The increasing prevalence of infections caused by multidrug-resistant (MDR) bacteria is a major global concern, with global deaths due to antimicrobrial resistance expected to hit ten million per year by 2050. Gram-negative bacteria are particularly problematic as their outer-membrane renders them immune to many antibiotics, and the World Health Organization has designated the Gram-negative pathogens carbapenem-resistant Enterobacteriaceae, Pseudomonas aeruginosa and Acinetobacter baumannii as critical targets. We need novel antibiotics and treatments.

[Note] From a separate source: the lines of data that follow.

import Literature.MathematicalPhysics.QuantumFieldTheory.Balaban1983to89.Node00.Record12BgRowGaugeAxial

/-!
# NODE 00 — ROW P11 (ranged), the located cube geometry `hcubeΩ`: every `O(1)LM`-cube of record meeting a domain `X ⊂ Λ_j(s)` lies in `Λ_j(s) ⊂ Ω_j(s)` —
# from the COMPATIBILITY OF THE PARTITIONS («compatible with all other partitions», [III] p. 257): `L ∣ R_j` (nested grids) and `L^jMR_j ∣ 2L^{m+K}` (no wrapping)

Cell `pub-ymgap`, seat `pub-ymgap-node00-def-P11` (R218 ∕ OPS-NOTE-16); successor of the seat's FILE 4 `Node00/Record12BgRowGaugeAxial` (residue (R3) there).  [III] =
[Balaban1988Convergent]; [I] = [Balaban1987RG1].

HONEST FRAMING.  Index arithmetic on the universal cover + pv26's non-wrapping embedding (`T4AxialGaugeSmallField.castSite_injOn_box`, cited): the geometric hypothesis
`hcubeΩ` of FILE 4 (§5∕§6) is DISCHARGED from two DISPLAYED ARITHMETIC side conditions on the record's partitions — (C1) `R_j = L·t` for some `t ≥ 1` (the `L^{j+1}M`-grid of
[I] (1.12)'s cubes REFINES the `L^jMR_j`-grid of [III]'s `𝐃_j`; print: `R_j = L^r`, (2.5)) and (C2) `L^j·M·R_j ∣ 2L^{m+K}` (the `𝐃_j`-partition is a partition of the torus; print:
«compatible with all other partitions», p. 257) — the «compatible partitions» clause located by dag-n11-a (CUBESIDE reading) and def-R (ℓ1); r11's `Chain21` types only the
inclusions `Λ_j ⊆ Ω_j`, `Ω_{j+1} ⊆ Λ_j`, which is all this file uses of admissibility.  Nothing of Bałaban asserted; counts unmoved; not continuum ∕ OS ∕ mass gap ∕ Clay.
Theorems only; no `def`, no `instance`, no `sorry`.

WHAT IS PROVED.  §1 cover arithmetic: `box_subset_box_div` (an `s`-box of index `a` lies in the `s·t`-box of index `a ∕ t`), `box_index_unique`; §2 torus:
`cubeEnl_subset_cubeEnl_div`, `cubeIndices_bounds`, `box_lt_of_dvd`, ★ `cubeEnl_subset_of_meets_unionsOfCubes` — under `S = s·t` and `S ∣ sitesPerDir 0`, an `s`-cube of the
grid meeting a member of `unionsOfCubes P S` lies INSIDE it; §2b ★ `exists_RkOfRecord_eq_mul` — (C1) holds in the window: `L ≥ 2`, `r ≥ 1`, `log g_j⁻² > 1` ⇒ `R_j = L·t`, `t ≥ 1`
((2.5): the least exponent is positive); §3 at def-R's objects: ★ `hcubeΩ_of_compatible` — FILE 4's `hcubeΩ` for a (2.18) index `s` from (C1)–(C2) at the scales `1 ≤ j ≤ k`
(`Chain21.memΛ`, `Chain21.Λ_subset`), and ★★ `bgProvisoΛ_UbgMSOfRecord_of_thm1Scaled_compatible` — FILE 4's §6 with `hcubeΩ` replaced by (C1)–(C2).
v1.1 (append-only; v1.0 declarations byte-identical): §4 the same chain with the chart-reachability letters stated through the CLASS BOUNDS `B₃·cR·ε_n(g_n)` — the weakest
form the axial mechanism uses (FILE 4 stated them through `α₀(g_n)`, which at `C₀ = 1`, `γ = ½`, `j = 1` is not met): `hloc_of_thm1Scaled_axial'`, `h238_of_thm1Scaled_axial'`,
`bgProvisoΛ_UbgMSOfRecord_of_thm1Scaled_axial'`, ★★ `bgProvisoΛ_UbgMSOfRecord_of_thm1Scaled_compatible'` (node00-def-K0a's `A0OfThm1` re-pin meets these at every scale).
v1.2 (append-only): §5 ★ `bgRowAt_of_classBounds` — the row's body AT ONE SEQUENCE from per-scale CLASS BOUNDS on def-R's background (the interface both named facts plug into) —
and ★★★ `bgRowAt_of_thm1ScaledSep` — the FAITHFUL chain: the body at every SEPARATED sequence (`Sect2.SeqSeparated ν.M₁ s`, FILE 2 v1.1) with comparable thresholds, from
`VariationalThm1ScaledSep`; the supplier of a separation-guarded token (located: r11's (2.18) index carries no separation, [III] p. 256 ∕ [6] (1.3)–(1.6)).
-/

noncomputable section

open MeasureTheory
open scoped Matrix.Norms.L2Operator

namespace Literature.MathematicalPhysics.QuantumFieldTheory.Balaban1983to89.Node00

open T4Continuum B14.Eq218Concrete B15DeterminingSets B12RegularSpaces111 B14RegularSpaces234 B14Radii T4AxialGaugeSmallField

/-! ## §1  Cover arithmetic: nested grids -/

section Cover

variable {d : ℕ}

/-- **NESTED GRIDS ON THE COVER**: for `S = s·t` (`t ≥ 1`) and an index `a ≥ 0`, the `s`-box `[s·a, s·a + s − 1]` lies in the `S`-box of index `a ∕ t` (coordinatewise
integer division). [cite: Balaban1988Convergent, p.257 («compatible with all other partitions»; bookkeeping)] -/
theorem box_subset_box_div {s t : ℕ} (ht : 0 < t) {a : Fin d → ℤ} {z : Fin d → ℤ}
    (hz : ∀ i, (s : ℤ) * a i ≤ z i ∧ z i ≤ (s : ℤ) * a i + ((s : ℤ) - 1)) :
    ∀ i, ((s * t : ℕ) : ℤ) * (a i / t) ≤ z i ∧ z i ≤ ((s * t : ℕ) : ℤ) * (a i / t) + (((s * t : ℕ) : ℤ) - 1) := by
  intro i
  have ht' : (0 : ℤ) < t := by exact_mod_cast ht
  have hs : (0 : ℤ) ≤ s := Nat.cast_nonneg _
  have h1 : (t : ℤ) * (a i / t) ≤ a i := Int.mul_ediv_self_le (ne_of_gt ht')
  have h2 : a i < (t : ℤ) * (a i / t) + t := Int.lt_mul_ediv_self_add ht'
  obtain ⟨hl, hu⟩ := hz i
  push_cast
  constructor <;> nlinarith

Non-ribosomal antibacterial peptides (NRAPs) are a class of compounds that have found special use in the treatment of MDR bacteria. For example, colistin is a last resort antibiotic for the treatment of MDR P. aeruginosa, Klebsiella pneumoniae and Acinetobacter infections, and daptomycin is a key antibiotic for treating MDR enterococci. They typically kill bacteria through interactions with non-protein membrane targets, and are therefore less susceptible to many common resistance mechanisms. However, NRAPs like colistin can cause neurotoxicity and nephrotoxicity when administered intravenously. An alternative, slow release method may circumvent this problem, providing a novel treatment against critical priority pathogens. Microneedle arrays allow delivery of injectable medicines through the skin without causing pain or bleeding. They are self-applied by the patient and can be designed to sustain release over several days
This interdisciplinary project will involve peptide synthesis, polymer synthesis, antimicrobial efficacy assays and pharmacokinetic/pharmacodynamic studies. A series of novel NRAPs will be chemically synthesized and tested in advanced in vitro biological models to ascertain their efficacy against MDR Gram-negative bacteria and safety with respect to normal human cells. In vivo animal pharmacokinetic and infection studies will demonstare the clinical potential of these novel NRAP-microneedle combinations.